The peer review process and how to find peer-reviewed scholarly journal articles.

What is Peer Review?

A SmartArt graphic showing a much-simplified editorial process. Gray box with an icon of a typewriter: "An article manuscript is submitted to a journal. If accepted: The journal editor sends it to peer reviewers. If rejected: The process ends." Red box with an icon of a crowd speaking: "Expert reviewers evaluate the manuscript (background, methods, findings, overall value to the field, etc.) The author revises the manuscript based on the reviews." Blue box with an icon of a paper: Following the journal's editorial process, the article is published"Peer Review

 

Definition

An editorial process characteristic of scholarly research in which experts in a field, sometimes called referees, are assigned to review and evaluate submitted article drafts (known as manuscripts). Peer review is meant to ensure that published literature is credible and adds something useful to the understanding of the topic.

 

Who Reviews & How

Peer reviewers are typically scholars working in colleges or research institutions. Peer reviewers generally perform these reviews voluntarily, as serving as a reviewer shows that a scholar has been recognized as an expert, which can be beneficial in the promotion and tenure process. However, some argue that peer reviewing should be compensated given the amount of time and work involved.**

Reviewers seek to ensure the article includes a thorough background, accurately utilized methods, and supportable conclusions. Reviewing often occurs semi-anonymously, in which the reviewer is aware of the author's identity but the reviewer's identity is kept hidden from the author, or fully anonymously, in which neither the reviewer nor the author are aware of the other's identity.
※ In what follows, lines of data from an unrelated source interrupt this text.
import Summits.Ventures.PercRepro.MSRMStarFacetCount

/-!
# Sub-lemma (a) of the pair lemma, the theorem: at least `|K| + 2` free faces

Continues `MSRMStarFacetCount.lean` (the setting `FacetData`, the bridge to Theorem (MIN) and the
consequences of rigidity). Here: an *admissible family* is a set of minimal members of `K` with a
common `ub`-part `c` and pairwise disjoint `u₀`-parts (`Adm`); for such a family `c ∪ ⋃ d_i` is a
face (`union_biUnion_mem`, rigidity at the members one at a time), a maximal family cannot be
extended, so the sign at the member `c ∪ ⋃ d_i` forces `u₀ ∖ ⋃ d_i` to be a face
(`biUnion_notMem_freeFaces_of_max`), and adding the `d_i` back one at a time
(`compl_sdiff_union_biUnion_mem`) makes `u₀` itself a face — against `u₀ ∉ P`. Hence the excess
is not one, and with Lemma X it is at least two: **`card_add_two_le_card_freeFaces`**
(dossier Addendum 62 supplement 3).
-/

namespace PercRepro.MSTight

open Finset
open scoped FinsetFamily

variable {α : Type*} [DecidableEq α]

section Facet

variable {G : Finset α} {P K : Finset (Finset α)} {ub : Finset α}

namespace FacetData

variable (h : FacetData G P K ub)
include h

/-! ### A maximal family of minimal members with a common `ub`-part and disjoint `u₀`-parts -/

omit h in
/-- A family `𝓕` of minimal members of `K` with `ub`-part `c` and pairwise disjoint `u₀`-parts. -/
def Adm (G : Finset α) (K : Finset (Finset α)) (ub c : Finset α) (𝓕 : Finset (Finset α)) : Prop :=
  (∀ m ∈ 𝓕, IsMinIn K m ∧ m ∩ ub = c) ∧
    ∀ m ∈ 𝓕, ∀ m' ∈ 𝓕, m ≠ m' → Disjoint (m ∩ (G \ ub)) (m' ∩ (G \ ub))

omit h in
/-- The `u₀`-parts of an admissible family are disjoint from the `u₀`-part of a member outside
it. -/
theorem disjoint_biUnion_of_adm {c : Finset α} {𝓕 : Finset (Finset α)} (hF : Adm G K ub c 𝓕)
    {m : Finset α} (hm : m ∈ 𝓕) {𝓖 : Finset (Finset α)} (hG : 𝓖 ⊆ 𝓕) (hmG : m ∉ 𝓖) :
    Disjoint (𝓖.biUnion fun m' => m' ∩ (G \ ub)) (m ∩ (G \ ub)) := by
  rw [disjoint_left]
  intro x hx hxm
  obtain ⟨m', hm', hx'⟩ := mem_biUnion.1 hx
  have hne : m' ≠ m := fun e => hmG (e ▸ hm')
  exact disjoint_left.1 (hF.2 m' (hG hm') m hm hne) hx' hxm

/-- **The member `c ∪ ⋃ d_i`**: for an admissible family, `c` together with the `u₀`-parts of any
subfamily is a face (rigidity at the members, one at a time). -/
theorem union_biUnion_mem (hrig : ∀ m, IsMinIn K m → crossSet P m = {ub \ m}) {c : Finset α}
    (hc : c ∈ P) {𝓕 : Finset (Finset α)} (hF : Adm G K ub c 𝓕) :
    ∀ 𝓖 ⊆ 𝓕, c ∪ 𝓖.biUnion (fun m => m ∩ (G \ ub)) ∈ P := by
  intro 𝓖
  induction 𝓖 using Finset.induction_on with
  | empty => intro _; simpa using hc
  | insert m 𝓖 hmG ih =>
    intro hsub
    have hm : m ∈ 𝓕 := hsub (mem_insert_self m 𝓖)
    have hG : 𝓖 ⊆ 𝓕 := fun x hx => hsub (mem_insert_of_mem hx)
    have ih' := ih hG
    obtain ⟨hmin, hcm⟩ := hF.1 m hm
    have hv : 𝓖.biUnion (fun m' => m' ∩ (G \ ub)) ∈ P := h.mem_of_subset ih' subset_union_right
    have hd : Disjoint (𝓖.biUnion fun m' => m' ∩ (G \ ub)) m := by
      rw [disjoint_left]
      intro x hx hxm
      obtain ⟨m', hm', hx'⟩ := mem_biUnion.1 hx
      have hxu : x ∈ G \ ub := (mem_inter.1 hx').2
      exact disjoint_left.1 (disjoint_biUnion_of_adm hF hm hG hmG) hx (mem_inter.2 ⟨hxm, hxu⟩)
    have hne : 𝓖.biUnion (fun m' => m' ∩ (G \ ub)) ≠ ub \ m := by
      intro e
      obtain ⟨a, ha⟩ := h.sdiff_nonempty hmin.1
      have : a ∈ 𝓖.biUnion (fun m' => m' ∩ (G \ ub)) := e ▸ ha
      obtain ⟨_, _, ha'⟩ := mem_biUnion.1 this
      exact (mem_sdiff.1 (mem_inter.1 ha').2).2 (mem_sdiff.1 ha).1
    have hmem := union_mem_of_rigid hrig hmin hv hd hne
    rw [biUnion_insert]
    refine h.mem_of_subset hmem ?_
    intro x hx
    rcases mem_union.1 hx with hxc | hx'
    · exact mem_union_right _ (by rw [← hcm] at hxc; exact (mem_inter.1 hxc).1)
    · rcases mem_union.1 hx' with hx1 | hx2
      · exact mem_union_right _ (mem_inter.1 hx1).1
      · exact mem_union_left _ hx2

/-- **The complement of `⋃ d_i` extends**: if `u₀ ∖ D` is a face, adding the `u₀`-parts of the
family one at a time stays inside `P`. -/
theorem compl_sdiff_union_biUnion_mem (hrig : ∀ m, IsMinIn K m → crossSet P m = {ub \ m})
    {c : Finset α} {𝓕 : Finset (Finset α)} (hF : Adm G K ub c 𝓕)
    (hv0 : (G \ ub) \ 𝓕.biUnion (fun m => m ∩ (G \ ub)) ∈ P)
    (hne0 : ((G \ ub) \ 𝓕.biUnion (fun m => m ∩ (G \ ub))).Nonempty) :
    ∀ 𝓖 ⊆ 𝓕, (G \ ub) \ 𝓕.biUnion (fun m => m ∩ (G \ ub)) ∪
      𝓖.biUnion (fun m => m ∩ (G \ ub)) ∈ P := by
  intro 𝓖
  induction 𝓖 using Finset.induction_on with
  | empty => intro _; simpa using hv0
  | insert m 𝓖 hmG ih =>
    intro hsub
    have hm : m ∈ 𝓕 := hsub (mem_insert_self m 𝓖)
    have hG : 𝓖 ⊆ 𝓕 := fun x hx => hsub (mem_insert_of_mem hx)
    have ih' := ih hG
    obtain ⟨hmin, hcm⟩ := hF.1 m hm
    set v := (G \ ub) \ 𝓕.biUnion (fun m => m ∩ (G \ ub)) ∪ 𝓖.biUnion (fun m => m ∩ (G \ ub))
      with hvdef
    have hvu : v ⊆ G \ ub := by
      intro x hx
      rcases mem_union.1 hx with hx | hx
      · exact (mem_sdiff.1 hx).1
      · obtain ⟨_, _, hx'⟩ := mem_biUnion.1 hx
        exact (mem_inter.1 hx').2
    have hd : Disjoint v m := by
      rw [disjoint_left]
      intro x hx hxm
      have hxu : x ∈ G \ ub := hvu hx
      have hxd : x ∈ m ∩ (G \ ub) := mem_inter.2 ⟨hxm, hxu⟩
      rcases mem_union.1 hx with hx1 | hx2
      · exact (mem_sdiff.1 hx1).2 (mem_biUnion.2 ⟨m, hm, hxd⟩)
      · exact disjoint_left.1 (disjoint_biUnion_of_adm hF hm hG hmG) hx2 hxd
    have hne : v ≠ ub \ m := by
      intro e
      obtain ⟨a, ha⟩ := hne0
      have ha' : a ∈ v := mem_union_left _ ha
      rw [e] at ha'
      exact (mem_sdiff.1 (hvu (e ▸ ha'))).2 (mem_sdiff.1 ha').1
    have hmem := union_mem_of_rigid hrig hmin ih' hd hne
    rw [biUnion_insert]
    refine h.mem_of_subset hmem ?_
    intro x hx
    rcases mem_union.1 hx with hx1 | hx2
    · exact mem_union_left _ (mem_union_left _ hx1)
    · rcases mem_union.1 hx2 with hx3 | hx4
      · exact mem_union_right _ (mem_inter.1 hx3).1
      · exact mem_union_left _ (mem_union_right _ hx4)

/-- A maximal admissible family cannot be extended: the union of its `u₀`-parts is not free. -/
theorem biUnion_notMem_freeFaces_of_max (hrig : ∀ m, IsMinIn K m → crossSet P m = {ub \ m})
    {c : Finset α} {𝓕 : Finset (Finset α)} (hF : Adm G K ub c 𝓕) (hne : 𝓕.Nonempty)
    (hmax : ∀ 𝓕' : Finset (Finset α), Adm G K ub c 𝓕' → 𝓕'.card ≤ 𝓕.card) :
    𝓕.biUnion (fun m => m ∩ (G \ ub)) ∉ freeFaces P K := by
  intro hfree
  obtain ⟨_, k, hk, hd⟩ := mem_freeFaces.1 hfree
  obtain ⟨m'', hm'', hsub⟩ := exists_isMinIn_subset hk
  obtain ⟨m₀, hm₀⟩ := hne
  obtain ⟨hmin₀, hc₀⟩ := hF.1 m₀ hm₀
  have hdD : Disjoint (m'' ∩ (G \ ub)) (𝓕.biUnion fun m => m ∩ (G \ ub)) :=
    (Finset.disjoint_of_subset_left (inter_subset_left.trans hsub) hd)
  have hd0 : Disjoint (m'' ∩ (G \ ub)) (m₀ ∩ (G \ ub)) :=
    Finset.disjoint_of_subset_right (subset_biUnion_of_mem (fun m => m ∩ (G \ ub)) hm₀) hdD
  have hc'' : m'' ∩ ub = c := by
    rw [h.inter_ub_eq_of_rigid hrig hm'' hmin₀ hd0, hc₀]
  have hnotin : m'' ∉ 𝓕 := by
    intro hin
    obtain ⟨a, ha⟩ := h.inter_compl_nonempty hm''.1
    exact disjoint_left.1 hdD ha (mem_biUnion.2 ⟨m'', hin, ha⟩)
  have hadm : Adm G K ub c (insert m'' 𝓕) := by
    refine ⟨?_, ?_⟩
    · intro m hm
      rcases mem_insert.1 hm with rfl | hm
      · exact ⟨hm'', hc''⟩
      · exact hF.1 m hm
    · intro m hm m' hm' hne'
      have key : ∀ x ∈ 𝓕, Disjoint (m'' ∩ (G \ ub)) (x ∩ (G \ ub)) := fun x hx =>
        Finset.disjoint_of_subset_right (subset_biUnion_of_mem (fun m => m ∩ (G \ ub)) hx) hdD
      rcases mem_insert.1 hm with h1 | h1 <;> rcases mem_insert.1 hm' with h2 | h2
      · exact absurd (h1.trans h2.symm) hne'
      · rw [h1]; exact key m' h2
      · rw [h2]; exact (key m h1).symm
      · exact hF.2 m h1 m' h2 hne'
  have := hmax _ hadm
  rw [card_insert_of_notMem hnotin] at this
  omega

/-- **Sub-lemma (a).** There are at least `|K| + 2` free faces. -/
theorem card_add_two_le_card_freeFaces : K.card + 2 ≤ (freeFaces P K).card := by
  classical
  by_contra hlt
  push Not at hlt
  have h1 : exc G P (upGen G K) = 1 := by
    have := h.one_le_exc
    rw [h.exc_eq] at this ⊢
    omega
  have hrig : ∀ m, IsMinIn K m → crossSet P m = {ub \ m} := fun m hm => h.crossSet_eq h1 hm
  -- a minimal member `m₀` and a maximal admissible family containing it
  obtain ⟨k, hk⟩ := h.nonempty
  obtain ⟨m₀, hm₀, _⟩ := exists_isMinIn_subset hk
  set c := m₀ ∩ ub with hc
  have hcP : c ∈ P := h.mem_of_subset (h.KP hm₀.1) inter_subset_left
  have hadm₀ : Adm G K ub c {m₀} := by
    refine ⟨fun m hm => ?_, fun m hm m' hm' hne => ?_⟩
    · rw [mem_singleton] at hm; subst hm; exact ⟨hm₀, rfl⟩
    · rw [mem_singleton] at hm hm'; subst hm; subst hm'; exact absurd rfl hne
  obtain ⟨𝓕, hF, hmax⟩ := exists_max_image (K.powerset.filter fun 𝓕 => Adm G K ub c 𝓕) card
    ⟨{m₀}, mem_filter.2 ⟨mem_powerset.2 (singleton_subset_iff.2 hm₀.1), hadm₀⟩⟩
  rw [mem_filter] at hF
  have hmax' : ∀ 𝓕' : Finset (Finset α), Adm G K ub c 𝓕' → 𝓕'.card ≤ 𝓕.card := by
    intro 𝓕' hF'
    refine hmax 𝓕' (mem_filter.2 ⟨mem_powerset.2 fun m hm => (hF'.1 m hm).1.1, hF'⟩)
  have hne : 𝓕.Nonempty := by
    rw [nonempty_iff_ne_empty]
    rintro rfl
    have := hmax' {m₀} hadm₀
    simp at this
  set D := 𝓕.biUnion (fun m => m ∩ (G \ ub)) with hD
  have hDu : D ⊆ G \ ub := by
    intro x hx
    obtain ⟨_, _, hx'⟩ := mem_biUnion.1 hx
    exact (mem_inter.1 hx').2
  -- the member `c ∪ D` and the sign at it
  have hcD : c ∪ D ∈ P := h.union_biUnion_mem hrig hcP hF.2 𝓕 (Subset.refl 𝓕)
  have hnotfree := h.biUnion_notMem_freeFaces_of_max hrig hF.2 hne hmax'
  have hv0 : (G \ ub) \ D ∈ P := by
    rcases h.signs _ hcD with hfree | hP
    · exfalso
      apply hnotfree
      have : (c ∪ D) ∩ (G \ ub) = D := by
        ext x
        simp only [mem_inter, mem_union]
        constructor
        · rintro ⟨(hxc | hxD), hxu⟩
          · exact absurd (mem_sdiff.1 hxu).2 (fun h' => h' (mem_inter.1 (hc ▸ hxc)).2)
          · exact hxD
        · intro hxD
          exact ⟨Or.inr hxD, hDu hxD⟩
      rw [this] at hfree
      exact hfree
    · have : (G \ ub) \ (c ∪ D) = (G \ ub) \ D := by
        ext x
        simp only [mem_sdiff, mem_union, not_or]
        constructor
        · rintro ⟨hx, _, hxD⟩; exact ⟨hx, hxD⟩
        · rintro ⟨hx, hxD⟩
          refine ⟨hx, fun hxc => ?_, hxD⟩
          exact hx.2 (mem_inter.1 (hc ▸ hxc)).2
      rw [this] at hP
      exact hP
  have hne0 : ((G \ ub) \ D).Nonempty := by
    rw [nonempty_iff_ne_empty, Ne, sdiff_eq_empty_iff_subset]
    intro hsub
    exact h.compl_notMem (h.mem_of_subset hcD (hsub.trans subset_union_right))
  have hall := h.compl_sdiff_union_biUnion_mem hrig hF.2 hv0 hne0 𝓕 (Subset.refl 𝓕)
  rw [sdiff_union_of_subset hDu] at hall
  exact h.compl_notMem hall

end FacetData

end Facet

end PercRepro.MSTight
Following the submitted reviews, the author then revises their draft accordingly before it's accepted for publication.

 

Is It Peer-Reviewed?

While peer-reviewed journals are scholarly sources, not all scholarly journals are peer-reviewed. See Is It Peer-Reviewed? for guidance on determining a scholarly journal's peer review status.

 

Issues with Peer Review

Peer review as a process has been a regular component of scholarly research since the mid-20th century. As with any system in which human judgment is concerned, scholarly publishing and the peer review process are subject to bias in terms of what gets published and what does not.*

Some in the academic field have also debated in recent years about the labor of peer review and whether reviewers should be paid for their time.**

A sample of the discussion about these issues can be found in the articles listed below.


* Peer review and bias

Baldwin, M. (2018). Scientific autonomy, public accountability, and the rise of “peer review” in the Cold War United States. Isis, 109(3), 538–558. https://doi.org/10.1086/700070

Kwon, D. (2022). The rise of citational justice: How scholars are making references fairer. Nature, 603(7902), 568–571. https://doi.org/10.1038/d41586-022-00793-1

** Paying for peer review

Brainard, J. (2021, March 1). The $450 question: Should journals pay peer reviewers? ScienceInsider. https://www.science.org/content/article/450-question-should-journals-pay-peer-reviewers

When You Need Peer-Reviewed Sources

How can you make sure a source is peer-reviewed?
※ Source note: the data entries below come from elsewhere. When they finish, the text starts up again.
import Summits.BirchSwinnertonDyer.BirchSwinnertonDyer.Theorems.KolyvaginDepthDoorMSymbolCert718b1Cert
import HarnessLib

/-!
# Route `KolyvaginDepthDoor`, crux `KolyvaginDepthSupplyKN` (stmt-BirchSwinnertonDyer-22820) —
# DEPTH TABLE v29, DATA of `718b1`, part 2 (Core1) of the check of `cert718b1`

Helper file of the lead prover of line `levelone` (kdd-p1 g34; `--supports stmt-BirchSwinnertonDyer-22820 --as helper`);
MACHINE-WRITTEN DATA + `decide` (generator `work/py/gen5lean.py`, tools of TOOLS-v28). One quarter of part 2 of the check of `…MSymbolCert718b1` (core rows reduce to the core matrix / the inverse certificate mod 65521), split for the elaboration budget. It closes nothing and BSD is NOT proved by it.

References: [CremonaAlgorithms1997] §2.2–2.5, §2.8, Table 1 (718b1); [PopaZagier2017] §4 (13); [Kim2022StructureSelmer] §1.4.3;
[MazurTateTeitelbaum1986Invent] §I.8.
-/

set_option linter.dupNamespace false
-- the packed numerals are long literals
set_option linter.style.longLine false

noncomputable section

open scoped MatrixGroups ModularForm
open CongruenceSubgroup
open Literature.NumberTheory.EllipticCurves Literature.NumberTheory.EllipticCurves.ModularForms
open Literature.NumberTheory.Automorphic.PopaZagier (coeff12 coeff12M coeff coeffN)
open Summit.BirchSwinnertonDyer.BirchSwinnertonDyer.Rank2Observatory
open Summit.BirchSwinnertonDyer.BirchSwinnertonDyer.Rank1Residual (IntModel.frobeniusTrace_eq IntModel.minimalDiscriminantInt_eq)
open Summit.BirchSwinnertonDyer.BirchSwinnertonDyer.Theorems.KolyvaginDepthDoor.MSymbolCert.Cert389a1
  (H3 H3fin support_subset_H3fin H3fin_det H3mat_nodup H3_det H3_coeff eval_map eval_append)

namespace Summit.BirchSwinnertonDyer.BirchSwinnertonDyer.Theorems.KolyvaginDepthDoor.MSymbolCert.Cert718b1

/-! ## §1 Part 2 of the check: Core1 -/

set_option maxHeartbeats 4000000 in
/-- **Certificate part 2 (core rows `46 ≤ r < 92`)** of `cert718b1` (chunked kernel checks). [folklore] -/
theorem cert718b1_coreRows1 : ∀ r, 46 ≤ r → r < 92 → cert718b1.coreRow gen718b1 r = true := by
  have h0 : (List.range' 46 23).all (fun r => cert718b1.coreRow gen718b1 r) = true := by decide +kernel
  have h1 : (List.range' 69 23).all (fun r => cert718b1.coreRow gen718b1 r) = true := by decide +kernel
  intro r _hr1 hr2
  by_cases c : r < 69
  · exact cert718b1.coreRow_chunk gen718b1 h0 r (by omega) (by omega)
  exact cert718b1.coreRow_chunk gen718b1 h1 r (by omega) (by omega)

end Summit.BirchSwinnertonDyer.BirchSwinnertonDyer.Theorems.KolyvaginDepthDoor.MSymbolCert.Cert718b1

end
This is partly a question about identifying sources, as the peer review process is a characteristic of scholarly (or academic) journal articles. Research articles published in scholarly journals are usually peer reviewed. The only items published in a scholarly journal that are not going to have gone through peer review will be letters to the editor, editorials, book reviews, and the like.

However, on occasion you will also come across a scholarly journal that does not use peer review, or you might also want to make sure about the peer review status of a publication. One good method is to check the publication information in Library databases. For example, Academic Search Premier and other EBSCOhost databases as well as those from ProQuest include publication details for every journal, magazine, newspaper and other source they list in their collections.


EBSCOhost/Academic Search Premier

Click images to enlarge.

Note that your list of search results will include icons that indicate the type of document, as seen in the image below:

Titled "Academic Search Premier (EBSCOhost)", including a screenshot of a list of results with red arrows pointing to the icons for Scholarly Journal and Periodical, and a gray box at the base of those arrows that reads "Icons Determined by publication type"

 

When you have clicked into a document, pay attention to identifying characteristics such as the title and abstracts to learn more about the document. While these characteristics are helpful in figuring out whether you've found a peer-reviewed source, you can also click on the publication title for more details about the journal, including peer review status.

Titled "Academic Journal Article / Academic Search Premier"; an image of an article record with a gray box near the title that reads "Long title that tells you exactly what the paper is about", a red box around the journal title with a red arrow pointing to another image of the periodical information, including an arrow pointing to the small text that reads "Peer reviewed: yes"; and a gray box near the bottom of the article image that reads "Abstract that summarizes full paper / Written by author, required by journal"

 

Titled "Periodical Article / Academic Search Premier" with an image of an article record, a gray box near the article title that reads "Short title that wants to catch your attention", a red box around the journal title with a red arrow pointing to the publication details and a red arrow pointing to the line that says "peer review: no", and a gray box near the bottom of the article that reads "Brief abstract Probably written by a recapper when the article was added to the database"


ProQuest

Click image to enlarge.

Similar to EBSCOhost, ProQuest gives you a descriptor to help identify source type, as well as links to more information about the publications.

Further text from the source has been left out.